§ TO DO
Write out again, please, the records below from the first line to the line holding "The doubled-type theorems", inclusive, and nothing else.

Collected data:
import Mathlib.Data.ZMod.Basic
import Mathlib.Tactic.LinearCombination
import Mathlib.Tactic.Ring
import HarnessLib

/-!
# Two halves over cyclic fibres: an aperiodic `θ`-asymmetric CM half of `B × ℤ/n` for every `n ≥ 3`

COR-CM (cell `pub-hodgecm2`), binder seat b04 (gen 29), count-neutral own lane «Galois-CM-type classification» (which Galois CM
fields `(G, c)` have ALL primitive CM types nondegenerate = GOOD, vs. a primitive degenerate type = BAD).  KERNEL ONLY: theorems,
Mathlib only; no definition, no named fact, no `sorry`.  `HC_CM` is neither used nor claimed.

PURPOSE.  The doubled-type theorems of this lane (`CorCM/GaloisSplitInvolutionTypes`, `CorCM/GaloisIndexTwoDoubledTypes` and their
instances `D₄ × C_n`, `D₈/SD₁₆/M₁₆ × C_n`, Pauli `× C_n`, `(C₄×C₂)⋊C₂ × C_n`, `(C₄⋊C₄) × C_n`) need, for `A = B × ℤ/n` (`B` a finite
abelian group carrying `c` and the automorphism `θ`, extended trivially to `ℤ/n`), a CM half `S ⊂ A` which is APERIODIC (`a + S ≠ S`
for `a ≠ 0`) and `θ`-ASYMMETRIC (`a + θ(S) ≠ S` for all `a`).  THE FIBRE CONSTRUCTION: from two CM halves `H₁ ≠ H₂` of `(B, c)` put
`S = {(b, v) : b ∈ H₁ (v ≠ 1), b ∈ H₂ (v = 1)}`, i.e. the predicate `P(b, v) = if v = 1 then b ∈ H₂ else b ∈ H₁`.  Then for `n ≥ 3`
(three distinct fibres `v = 0, 1, 2`):
* `fibre_cm`: `S` is a CM half for `(c, 0)`;
* `fibre_aperiodic`: `S` is aperiodic as soon as NO `a ≠ 0` of `B` stabilises BOTH `H₁` and `H₂` — a period `(a₁, a₃)` with `a₃ ≠ 0`
  compares a generic fibre (`H₁ + a₁ = H₁`) with the fibre `v = 1 − a₃` (`H₁ + a₁ = H₂`), forcing `H₁ = H₂`; with `a₃ = 0` it stabilises both;
* `fibre_asymmetric`: `S` is `θ`-asymmetric (`θ` surjective) as soon as NO `a` of `B` has BOTH `a + θ(H₁) = H₁` and `a + θ(H₂) = H₂` —
  same comparison.
All three hypotheses on `(H₁, H₂)` are finite statements inside `B`, checked by `decide` per group; so **ONE pair of halves of `B` makes
`Γ × C_n` BAD for EVERY `n ≥ 3` at once** (the instances so far were `n = 3, 5` by `decide` on the whole of `B × ℤ/n`, or hand-made
symbolic arguments for `ℤ/4`, `ℤ/8`).

## References

* [Kubota1965] T. Kubota, *On the field extension by complex multiplication*, Trans. AMS 118 (1965), §2 (CM types as halves).
* [Shimura1998] G. Shimura, *Abelian Varieties with Complex Multiplication and Modular Functions*, §8.2 (Galois action on types).
-/

namespace Summit.HodgeConjecture.CorCM.TwoHalves

variable {B : Type*} [AddCommGroup B] {n : ℕ}

/-- **CM**: the fibred set of two CM halves is a CM half for `(c, 0)`. [folklore] -/
theorem fibre_cm (H₁ H₂ : Finset B) (c : B) (h₁ : ∀ b, b ∈ H₁ ↔ c + b ∉ H₁) (h₂ : ∀ b, b ∈ H₂ ↔ c + b ∉ H₂) (s : B × ZMod n) :
    (if s.2 = 1 then s.1 ∈ H₂ else s.1 ∈ H₁) ↔
      ¬ (if ((c, (0 : ZMod n)) + s).2 = 1 then ((c, (0 : ZMod n)) + s).1 ∈ H₂ else ((c, (0 : ZMod n)) + s).1 ∈ H₁) := by
  obtain ⟨b, v⟩ := s
  simp only [Prod.mk_add_mk, zero_add]
  split_ifs
  · exact h₂ b
  · exact h₁ b

/-- Three distinct fibres: for `n ≥ 3` there is `v₀` with `v₀ ≠ 1` and `a₃ + v₀ ≠ 1`. [folklore] -/
theorem exists_generic_fibre (hn : 3 ≤ n) (a₃ : ZMod n) : ∃ v₀ : ZMod n, v₀ ≠ 1 ∧ a₃ + v₀ ≠ 1 := by
  haveI : Fact (1 < n) := ⟨by omega⟩
  have h01 : (0 : ZMod n) ≠ 1 := zero_ne_one
  have h20 : (2 : ZMod n) ≠ 0 := by
    intro h
    have : ((2 : ℕ) : ZMod n) = 0 := by exact_mod_cast h
    rw [ZMod.natCast_eq_zero_iff] at this
    exact absurd (Nat.le_of_dvd (by norm_num) this) (by omega)
  have h21 : (2 : ZMod n) ≠ 1 := fun h => one_ne_zero (by linear_combination h : (1 : ZMod n) = 0)
  by_cases h : a₃ = 1
  · exact ⟨2, h21, by rw [h]; exact fun h' => h20 (by linear_combination h')⟩
  · exact ⟨0, h01, by rwa [add_zero]⟩

/-- **APERIODIC**: if no `a ≠ 0` of `B` stabilises both `H₁` and `H₂ ≠ H₁`, the fibred set has no period in `B × ℤ/n`, `n ≥ 3`.
[folklore] -/
theorem fibre_aperiodic (hn : 3 ≤ n) (H₁ H₂ : Finset B) (hne : H₁ ≠ H₂)
    (hstab : ∀ a : B, a ≠ 0 → (∃ b, ¬ (b ∈ H₁ ↔ a + b ∈ H₁)) ∨ (∃ b, ¬ (b ∈ H₂ ↔ a + b ∈ H₂)))
    (a : B × ZMod n) (ha : a ≠ 0) :
    ∃ s : B × ZMod n, ¬ ((if s.2 = 1 then s.1 ∈ H₂ else s.1 ∈ H₁) ↔
      (if (a + s).2 = 1 then (a + s).1 ∈ H₂ else (a + s).1 ∈ H₁)) := by
  haveI : Fact (1 < n) := ⟨by omega⟩
  have h01 : (0 : ZMod n) ≠ 1 := zero_ne_one
  obtain ⟨a₁, a₃⟩ := a
  by_contra hcon
  push Not at hcon
  have hfib : ∀ (b : B) (v : ZMod n),
      (if v = 1 then b ∈ H₂ else b ∈ H₁) ↔ (if a₃ + v = 1 then a₁ + b ∈ H₂ else a₁ + b ∈ H₁) := fun b v => by
    simpa only [Prod.mk_add_mk] using hcon (b, v)
  by_cases ha₃ : a₃ = 0
  · subst ha₃
    have ha₁ : a₁ ≠ 0 := fun h => ha (by rw [h]; rfl)
    rcases hstab a₁ ha₁ with ⟨b, hb⟩ | ⟨b, hb⟩
    · apply hb
      have h := hfib b 0
      rwa [zero_add, if_neg h01, if_neg h01] at h
    · apply hb
      have h := hfib b 1
      rwa [zero_add, if_pos rfl, if_pos rfl] at h
  · obtain ⟨v₀, hv₀, hv₀'⟩ := exists_generic_fibre hn a₃
    have h1a : (1 : ZMod n) - a₃ ≠ 1 := fun h => ha₃ (by simpa using h)
    have hsum : a₃ + (1 - a₃) = 1 := by ring
    have hper : ∀ b, b ∈ H₁ ↔ a₁ + b ∈ H₁ := fun b => by
      have h := hfib b v₀
      rwa [if_neg hv₀, if_neg hv₀'] at h
    have hmix : ∀ b, b ∈ H₁ ↔ a₁ + b ∈ H₂ := fun b => by
      have h := hfib b (1 - a₃)
      rwa [if_neg h1a, hsum, if_pos rfl] at h
    apply hne
    ext y
    have e1 := hper (y - a₁)
    have e2 := hmix (y - a₁)
    rw [add_sub_cancel] at e1 e2
    exact e1.symm.trans e2

/-- **`θ`-ASYMMETRIC**: if no `a` of `B` has both `a + θ(H₁) = H₁` and `a + θ(H₂) = H₂` (`θ` surjective, `H₁ ≠ H₂`), the fibred set
satisfies `a + (θ × id)(S) ≠ S` for every `a ∈ B × ℤ/n`, `n ≥ 3`. [folklore] -/
theorem fibre_asymmetric (hn : 3 ≤ n) (θ : B → B) (hθ : Function.Surjective θ) (H₁ H₂ : Finset B) (hne : H₁ ≠ H₂)
    (hR : ∀ a : B, (∃ b, ¬ (b ∈ H₁ ↔ a + θ b ∈ H₁)) ∨ (∃ b, ¬ (b ∈ H₂ ↔ a + θ b ∈ H₂))) (a : B × ZMod n) :
    ∃ s : B × ZMod n, ¬ ((if s.2 = 1 then s.1 ∈ H₂ else s.1 ∈ H₁) ↔
      (if (a + (θ s.1, s.2)).2 = 1 then (a + (θ s.1, s.2)).1 ∈ H₂ else (a + (θ s.1, s.2)).1 ∈ H₁)) := by
  haveI : Fact (1 < n) := ⟨by omega⟩
  have h01 : (0 : ZMod n) ≠ 1 := zero_ne_one
  obtain ⟨a₁, a₃⟩ := a
  by_contra hcon
  push Not at hcon
  have hfib : ∀ (b : B) (v : ZMod n),
      (if v = 1 then b ∈ H₂ else b ∈ H₁) ↔ (if a₃ + v = 1 then a₁ + θ b ∈ H₂ else a₁ + θ b ∈ H₁) := fun b v => by
    simpa only [Prod.mk_add_mk] using hcon (b, v)
  by_cases ha₃ : a₃ = 0
  · subst ha₃
    rcases hR a₁ with ⟨b, hb⟩ | ⟨b, hb⟩
    · apply hb
      have h := hfib b 0
      rwa [zero_add, if_neg h01, if_neg h01] at h
    · apply hb
      have h := hfib b 1
      rwa [zero_add, if_pos rfl, if_pos rfl] at h
  · obtain ⟨v₀, hv₀, hv₀'⟩ := exists_generic_fibre hn a₃
    have h1a : (1 : ZMod n) - a₃ ≠ 1 := fun h => ha₃ (by simpa using h)
    have hsum : a₃ + (1 - a₃) = 1 := by ring
    have hper : ∀ b, b ∈ H₁ ↔ a₁ + θ b ∈ H₁ := fun b => by
      have h := hfib b v₀
      rwa [if_neg hv₀, if_neg hv₀'] at h
    have hmix : ∀ b, b ∈ H₁ ↔ a₁ + θ b ∈ H₂ := fun b => by
      have h := hfib b (1 - a₃)
      rwa [if_neg h1a, hsum, if_pos rfl] at h
    apply hne
    ext y
    obtain ⟨b, hb⟩ := hθ (y - a₁)
    have e1 := hper b
    have e2 := hmix b
    rw [hb, add_sub_cancel] at e1 e2
    exact e1.symm.trans e2

end Summit.HodgeConjecture.CorCM.TwoHalves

§ RESULT OF THIS TASK
import Mathlib.Data.ZMod.Basic
import Mathlib.Tactic.LinearCombination
import Mathlib.Tactic.Ring
import HarnessLib

/-!
# Two halves over cyclic fibres: an aperiodic `θ`-asymmetric CM half of `B × ℤ/n` for every `n ≥ 3`

COR-CM (cell `pub-hodgecm2`), binder seat b04 (gen 29), count-neutral own lane «Galois-CM-type classification» (which Galois CM
fields `(G, c)` have ALL primitive CM types nondegenerate = GOOD, vs. a primitive degenerate type = BAD).  KERNEL ONLY: theorems,
Mathlib only; no definition, no named fact, no `sorry`.  `HC_CM` is neither used nor claimed.

PURPOSE.  The doubled-type theorems of this lane (`CorCM/GaloisSplitInvolutionTypes`, `CorCM/GaloisIndexTwoDoubledTypes` and their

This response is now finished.